For the next month I watch her do even less pulling up. She had just about stopped all together but she was still crawling. I decided I was not waiting till 18 months, so I made an appt. We went and I finally convinced him to do something. He made us an appt. with a neurologist at LeBonheur in Memphis ,Tn.
Our first appt. was in Jan.99. He checked her over good and also noted low muscle tone in lower body but good upper. He sent us home and wanted to see us in 3 months. I had to go to Hong Kong in April 99 because my father had triple by-pass. When I got home I was hoping she would be walking but no such luck. I had her evaluated in a program called Tennessee Early Intervention System (TEIS), everyone was telling me she needed physical therapy. They evaluated her and noticed a fine tremor in her hands. They recommended physical therapy for her.
We finally got back to see the neurologist (the first one we seen wasn't there anymore) and again he checked her over good. Low muscle tone noted again and I mentioned the fine tremors in her hands. Still knew nothing almost 19 months old. He casually said he wanted to run a blood test just to come back and have the blood drawn within the next 6 weeks. I left thinking this was no big deal because he told us nothing. It finally drove me crazy (within a matter of 3 days) I called back to find out the name of the test, SPINAL MUSCULAR ATROPHY.
I didn't have a computer at the time so I had Chelsey's babysitter look it up and I took it home and read it. I won't ever forget that night I just knew that this was what she had. Everybody told me to quit thinking about it. I took her back to Memphis that week and had the blood drawn. They told me it would take about 2 weeks. That was the longest 2 weeks of my life.
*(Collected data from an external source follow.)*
/-- **The gadget at a Boolean point is the character value `(ω^U (ω^V)⁻¹)^{binVal s}`.**
[cite: BhargavDwivediSaxena2024, Lemma 4.1 (p. 13)] -/
theorem eval_boolPoint_eqGadget {ι J : Type*} [Fintype J] (ω : F) (K B : ℕ) (s : Fin K → ι)
    (u : J → Fin B → ι) (v : Fin K → ι) (e : ι → Bool) :
    eval (fun x => if e x then (1 : F) else 0) (eqGadget ω K B s u v) =
      (ω ^ (∑ j, binVal fun i => e (u j i)) * (ω ^ binVal fun i => e (v i))⁻¹) ^
        binVal fun ℓ => e (s ℓ) := by
  have hfac : ∀ (a b : ι) (c : F),
      eval (fun x => if e x then (1 : F) else 0) (1 + X a * X b * C (c - 1)) =
        if (e a && e b) then c else 1 := fun a b c => by
    simp only [map_add, map_one, map_mul, eval_X, eval_C]
    cases e a <;> cases e b <;> simp
  rw [show binVal (fun ℓ => e (s ℓ)) = ∑ ℓ : Fin K, (if e (s ℓ) then 2 ^ (ℓ : ℕ) else 0) from rfl,
    ← prod_pow_eq_pow_sum, eqGadget, map_prod]
  refine prod_congr rfl fun ℓ _ => ?_
  simp only [map_mul, map_prod, hfac]
  by_cases hs : e (s ℓ) = true
  · rw [if_pos hs]
    simp only [hs, Bool.true_and]
    have hU : ∀ j : J, ∏ i : Fin B, (if e (u j i) then ω ^ 2 ^ ((ℓ : ℕ) + i) else 1) =
        (ω ^ 2 ^ (ℓ : ℕ)) ^ binVal fun i => e (u j i) := fun j => by
      rw [← prod_ite_pow_two_pow_eq]
      exact prod_congr rfl fun i _ => by rw [pow_add, pow_mul]
    have hV : ∏ i : Fin K, (if e (v i) then (ω ^ 2 ^ ((ℓ : ℕ) + i))⁻¹ else 1) =
        ((ω ^ 2 ^ (ℓ : ℕ))⁻¹) ^ binVal fun i => e (v i) := by
      rw [← prod_ite_pow_two_pow_eq]
      exact prod_congr rfl fun i _ => by rw [pow_add, pow_mul, inv_pow]
    rw [prod_congr rfl fun j _ => hU j, prod_pow_eq_pow_sum, hV]
    ring
  · simp [hs]

/-- **Summed over its `K` fresh bits the gadget TESTS EQUALITY: `Σ_b = 2^K · [U = V]`** (for
`U < 2^K`; character orthogonality, FILE 1a `sum_boolCube_char`).
[cite: BhargavDwivediSaxena2024, Lemma 4.1 (p. 13)] -/
theorem sum_eval_boolPoint_eqGadget {ι J : Type*} [Fintype J] {ω : F} {K : ℕ}
    (hω : IsPrimitiveRoot ω (2 ^ K)) (B : ℕ) (u : J → Fin B → ι) (v : Fin K → ι) (e : ι → Bool)
    (hU : ∑ j, binVal (fun i => e (u j i)) < 2 ^ K) :
    ∑ b : Fin K → Bool, eval (fun x => if Sum.elim e b x then (1 : F) else 0)
        (eqGadget ω K B Sum.inr (fun j i => Sum.inl (u j i)) fun i => Sum.inl (v i)) =
      if ∑ j, binVal (fun i => e (u j i)) = binVal fun i => e (v i) then ((2 ^ K : ℕ) : F)
      else 0 := by
  simp only [eval_boolPoint_eqGadget, Sum.elim_inl, Sum.elim_inr]
  exact sum_boolCube_char hω hU (binVal_lt_two_pow _)

/-- Bridge (uniform-bound form of `complexity_finset_prod_le`): `L(Π_i f_i) ≤ (c + 1) · #κ` when
every `L(f_i) ≤ c`. [cite: Burgisser2000, §2.1] -/
theorem complexity_prod_le_of_le {ι κ : Type*} [Fintype κ] (f : κ → MvPolynomial ι F) (c : ℕ)
    (h : ∀ i, complexity (f i) ≤ c) : complexity (∏ i, f i) ≤ (c + 1) * Fintype.card κ := by
  refine (complexity_finset_prod_le _ _).trans ?_
  calc ∑ i, complexity (f i) + (univ : Finset κ).card
      ≤ ∑ _i : κ, c + (univ : Finset κ).card := Nat.add_le_add_right (sum_le_sum fun i _ => h i) _
    _ = (c + 1) * Fintype.card κ := by simp only [sum_const, card_univ, smul_eq_mul]; ring

/-- **`L(eqGadget) ≤ K · (4(|J|·B + K) + |J| + 2)`** (polynomial size).
[cite: Burgisser2000, §2.1] -/
theorem complexity_eqGadget_le {ι J : Type*} [Fintype J] (ω : F) (K B : ℕ) (s : Fin K → ι)
    (u : J → Fin B → ι) (v : Fin K → ι) :
    complexity (eqGadget ω K B s u v) ≤
      K * (4 * (Fintype.card J * B + K) + Fintype.card J + 2) := by
  have htri : ∀ (a b : ι) (c : F), complexity (1 + X a * X b * C (c - 1) : MvPolynomial ι F) ≤ 3 :=
    fun a b c => by
    have h1 : complexity (X a * X b : MvPolynomial ι F) ≤ 0 + 0 + 1 :=
      (complexity_mul_le_holds _ _).trans (by rw [complexity_X_holds, complexity_X_holds])
    have h2 : complexity (X a * X b * C (c - 1) : MvPolynomial ι F) ≤ 0 + 0 + 1 + 0 + 1 :=
      (complexity_mul_le_holds _ _).trans (by rw [complexity_C_holds]; omega)
    have h0 : complexity (1 : MvPolynomial ι F) = 0 := by rw [← C_1, complexity_C_holds]
    exact (complexity_add_le_holds _ _).trans (by rw [h0]; omega)
  have hA : ∀ ℓ : Fin K, complexity (∏ j : J, ∏ i : Fin B,
      (1 + X (s ℓ) * X (u j i) * C (ω ^ 2 ^ ((ℓ : ℕ) + i) - 1) : MvPolynomial ι F)) ≤
        ((3 + 1) * B + 1) * Fintype.card J := fun ℓ => by
    refine complexity_prod_le_of_le _ _ fun j => ?_
    calc complexity (∏ i : Fin B, (1 + X (s ℓ) * X (u j i) * C (ω ^ 2 ^ ((ℓ : ℕ) + i) - 1) :
          MvPolynomial ι F))
        ≤ (3 + 1) * Fintype.card (Fin B) := by
          refine complexity_prod_le_of_le _ _ fun i => ?_
          exact htri _ _ _
      _ = (3 + 1) * B := by rw [Fintype.card_fin]
  have hV : ∀ ℓ : Fin K, complexity (∏ i : Fin K,
      (1 + X (s ℓ) * X (v i) * C ((ω ^ 2 ^ ((ℓ : ℕ) + i))⁻¹ - 1) : MvPolynomial ι F)) ≤
        (3 + 1) * K := fun ℓ => by
    calc complexity (∏ i : Fin K, (1 + X (s ℓ) * X (v i) * C ((ω ^ 2 ^ ((ℓ : ℕ) + i))⁻¹ - 1) :
          MvPolynomial ι F))
        ≤ (3 + 1) * Fintype.card (Fin K) := by
          refine complexity_prod_le_of_le _ _ fun i => ?_
          exact htri _ _ _
      _ = (3 + 1) * K := by rw [Fintype.card_fin]
  calc complexity (eqGadget ω K B s u v)
      ≤ (((3 + 1) * B + 1) * Fintype.card J + (3 + 1) * K + 1 + 1) * Fintype.card (Fin K) := by
        unfold eqGadget
        refine complexity_prod_le_of_le _ _ fun ℓ => ?_
        exact (complexity_mul_le_holds _ _).trans
          (Nat.add_le_add_right (Nat.add_le_add (hA ℓ) (hV ℓ)) 1)
    _ = K * (4 * (Fintype.card J * B + K) + Fintype.card J + 2) := by rw [Fintype.card_fin]; ring

/-! ## §4 The ZERO-TEST gadget -/

/-- `zeroTest u = Π_j (1 - u_j)`: `1` iff all the bits `u_j` vanish. [folklore] -/
def zeroTest {ι J : Type*} [Fintype J] (u : J → ι) : MvPolynomial ι F := ∏ j : J, (1 - X (u j))

/-- At a Boolean point the zero test is the indicator of «all bits `0`». [folklore] -/
theorem eval_boolPoint_zeroTest {ι J : Type*} [Fintype J] (u : J → ι) (e : ι → Bool) :
    eval (fun x => if e x then (1 : F) else 0) (zeroTest u) =
      if ∀ j, e (u j) = false then 1 else 0 := by
  unfold zeroTest
  rw [map_prod]
  simp only [map_sub, map_one, eval_X]
  split_ifs with h
  · exact prod_eq_one fun j _ => by simp [h j]
  · obtain ⟨j, hj⟩ := not_forall.mp h
    exact prod_eq_zero (mem_univ j) (by cases hb : e (u j) <;> simp_all)

/-- A sum of binary numbers vanishes iff every bit does. [folklore] -/
theorem sum_binVal_eq_zero_iff {J : Type*} [Fintype J] {B : ℕ} (b : J → Fin B → Bool) :
    ∑ j, binVal (b j) = 0 ↔ ∀ j i, b j i = false := by
  rw [sum_eq_zero_iff]
  simp only [mem_univ, true_implies]
  refine forall_congr' fun j => ?_
  unfold binVal
  rw [sum_eq_zero_iff]
  simp only [mem_univ, true_implies]
  refine forall_congr' fun i => ?_
  cases hb : b j i <;> simp

/-- `L(zeroTest u) ≤ 3 · #J`. [cite: Burgisser2000, §2.1] -/
theorem complexity_zeroTest_le {ι J : Type*} [Fintype J] (u : J → ι) :
    complexity (zeroTest (F := F) u) ≤ 3 * Fintype.card J := by
  unfold zeroTest
  have h : ∀ j : J, complexity (1 - X (u j) : MvPolynomial ι F) ≤ 2 := fun j => by
    have e1 : (1 - X (u j) : MvPolynomial ι F) = 1 + C (-1) * X (u j) := by
      rw [map_neg, C_1, neg_one_mul, sub_eq_add_neg]
    have hm : complexity (C (-1) * X (u j) : MvPolynomial ι F) ≤ 0 + 0 + 1 :=
      (complexity_mul_le_holds _ _).trans (by rw [complexity_C_holds, complexity_X_holds])
    have h0 : complexity (1 : MvPolynomial ι F) = 0 := by rw [← C_1, complexity_C_holds]
    rw [e1]
    exact (complexity_add_le_holds _ _).trans (by rw [h0]; omega)
  calc complexity (∏ j : J, (1 - X (u j) : MvPolynomial ι F))
      ≤ (2 + 1) * Fintype.card J := complexity_prod_le_of_le _ _ h
    _ = 3 * Fintype.card J := by norm_num

/-! ## §5 MÖBIUS EXTRACTION of a multilinear coefficient from Boolean-point values -/

/-- The Möbius weight on `{0,1}`: `mobW b s = [s ≤ b] · (-1)^{b-s}`. [folklore] -/
def mobW : Bool → Bool → F
  | false, false => 1
  | false, true => 0
  | true, false => -1
  | true, true => 1

/-- `mobW b s = 1 - s - 2b + 3bs` (the bilinear polynomial FILE 4 writes for it). [folklore] -/
theorem mobW_eq (b s : Bool) :
    (mobW b s : F) = 1 - (if s then 1 else 0) - 2 * (if b then 1 else 0) +
      3 * (if b then 1 else 0) * (if s then 1 else 0) := by
  cases b <;> cases s <;> norm_num [mobW]

/-- One variable: `Σ_{s ∈ {0,1}} mobW b s · s^d = [d = b]` for `d ≤ 1`. [folklore] -/
theorem sum_mobW_mul_pow (b : Bool) {d : ℕ} (hd : d ≤ 1) :
    ∑ s : Bool, mobW b s * (if s then (1 : F) else 0) ^ d =
      if d = (if b then 1 else 0) then 1 else 0 := by
  rw [Fintype.sum_bool]
  obtain rfl | rfl := Nat.le_one_iff_eq_zero_or_eq_one.mp hd <;> cases b <;> norm_num [mobW]

/-- **Möbius extraction on the Boolean cube**: for a MULTILINEAR `H`, the coefficient of the
square-free monomial `x^{indMon b}` is the signed sum `Σ_s (Π_i mobW (b i) (s i)) · H(𝟙_s)` of its
values at Boolean points. [folklore] -/
theorem coeff_indMon_eq_sum_mobW {ι : Type*} [Fintype ι] [DecidableEq ι] (H : MvPolynomial ι F)
    (hH : ∀ i, H.degreeOf i ≤ 1) (b : ι → Bool) :
    coeff (indMon b) H =
      ∑ s : ι → Bool, (∏ i, mobW (b i) (s i)) * eval (fun x => if s x then (1 : F) else 0) H := by
  have key : ∀ d ∈ H.support, ∑ s : ι → Bool, (∏ i, mobW (b i) (s i)) *
      (coeff d H * ∏ i, (if s i then (1 : F) else 0) ^ d i) =
        if d = indMon b then coeff d H else 0 := by
    intro d hd
    have hd1 : ∀ i, d i ≤ 1 := fun i => (monomial_le_degreeOf i hd).trans (hH i)
    have h2 : ∀ i, ∑ t : Bool, mobW (b i) t * (if t then (1 : F) else 0) ^ d i =
        if d i = (if b i then 1 else 0) then 1 else 0 := fun i => sum_mobW_mul_pow (b i) (hd1 i)
    calc ∑ s : ι → Bool, (∏ i, mobW (b i) (s i)) *
          (coeff d H * ∏ i, (if s i then (1 : F) else 0) ^ d i)
        = coeff d H *
            ∑ s : ι → Bool, ∏ i, (mobW (b i) (s i) * (if s i then (1 : F) else 0) ^ d i) := by
          rw [mul_sum]
          refine sum_congr rfl fun s _ => ?_
          rw [prod_mul_distrib]
          ring
      _ = coeff d H * ∏ i, ∑ t : Bool, mobW (b i) t * (if t then (1 : F) else 0) ^ d i := by
          congr 1
          exact (Fintype.prod_sum fun i t => mobW (b i) t * (if t then (1 : F) else 0) ^ d i).symm
      _ = coeff d H * if d = indMon b then 1 else 0 := by
          rw [prod_congr rfl fun i _ => h2 i, Fintype.prod_boole]
          congr 1
          refine if_congr ⟨fun h => ?_, fun h i => ?_⟩ rfl rfl
          · ext i
            rw [h i, indMon_apply]
          · rw [h, indMon_apply]
      _ = if d = indMon b then coeff d H else 0 := by rw [mul_ite, mul_one, mul_zero]
  simp_rw [eval_eq', mul_sum]
  rw [sum_comm, sum_congr rfl key, Finset.sum_ite_eq']
  split_ifs with h
  · rfl
  · exact notMem_support_iff.mp h

/-- Bit-splits are multilinear: `deg_{y} (bitSplit L p) ≤ 1` for every variable `y`.
[cite: Burgisser2024Completeness, Thm. 4.8 (p0017)] -/
theorem degreeOf_bitSplit_le_one {σ : Type*} [Fintype σ] (L : ℕ)
    (p : MvPolynomial σ F) (x : σ × Fin L) : (bitSplit L p).degreeOf x ≤ 1 := by
  classical
  rw [degreeOf_le_iff]
  intro m hm
  rw [bitSplit_eq_sum_monomial] at hm
  obtain ⟨m', -, hm'⟩ := Finset.mem_biUnion.mp (support_sum hm)
  rw [Finset.mem_singleton.mp (support_monomial_subset hm'), indMon_apply]
  split_ifs <;> simp

/-! ## §6 The BINOMIAL gadget: `C(r, κ)` from a Boolean-sum witness of `binomTable` -/

/-- **Binomial coefficients of binary arguments from ANY Boolean-sum presentation of the table**:
if `binomTable L = boolSum h` then `C(binVal r, binVal κ) = Σ_s Σ_e (Π_x mobW ((r,κ)_x) (s x)) ·
h(𝟙_s, 𝟙_e)` (FILE 1 `coeff_binomTable` + §5 + §2). This is how a hypothetical
`IsVNPFamily binomTable` is CONSUMED by FILE 4.
[cite: Burgisser2024Completeness, Rem. 4.9 (p0017 L54–L60)] -/
theorem choose_binVal_eq_sum_witness {L u : ℕ} (h : MvPolynomial ((Fin 2 × Fin L) ⊕ Fin u) ℂ)
    (hh : binomTable L = boolSum h) (r κ : Fin L → Bool) :
    (((binVal r).choose (binVal κ) : ℕ) : ℂ) =
      ∑ s : Fin 2 × Fin L → Bool, ∑ e : Fin u → Bool,
        (∏ x, mobW (![r, κ] x.1 x.2) (s x)) *
          eval (Sum.elim (fun x => if s x then (1 : ℂ) else 0) fun j => if e j then 1 else 0)
            h := by
  have hc : (((binVal r).choose (binVal κ) : ℕ) : ℂ) =
      coeff (indMon fun x => ![r, κ] x.1 x.2) (binomTable L) := by
    simpa using (coeff_binomTable L fun x => ![r, κ] x.1 x.2).symm
  rw [hc, coeff_indMon_eq_sum_mobW (binomTable L)
    (fun x => degreeOf_bitSplit_le_one L (binomGen ℂ L) x)]
  refine sum_congr rfl fun s _ => ?_
  rw [hh, eval_boolSum, mul_sum]
  rfl

end Summit.ValiantsHypothesis.ValiantsHypothesis.Theorems.VPBoundarySquareNbBinaryGadgets

end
The call came on a Thursday July 22,1999 and they told me the results were in to be there Tuesday July 27,1999. I knew then and the next 5 days were the worst in my life. Tuesday came, we went to our appt. Finally the doctor came in, he told us she has SPINAL MUSCULAR ATROPHY TYPE 2. I was just in shock. My mom had to ask everything.
All he told us was: 1 in 4 chances in every birth, life expectancy late teens early 20 and a deteriorating disease. Then he sent us home and told us he would see us in 3 months at the Muscular Dystrophy Association clinic in Memphis.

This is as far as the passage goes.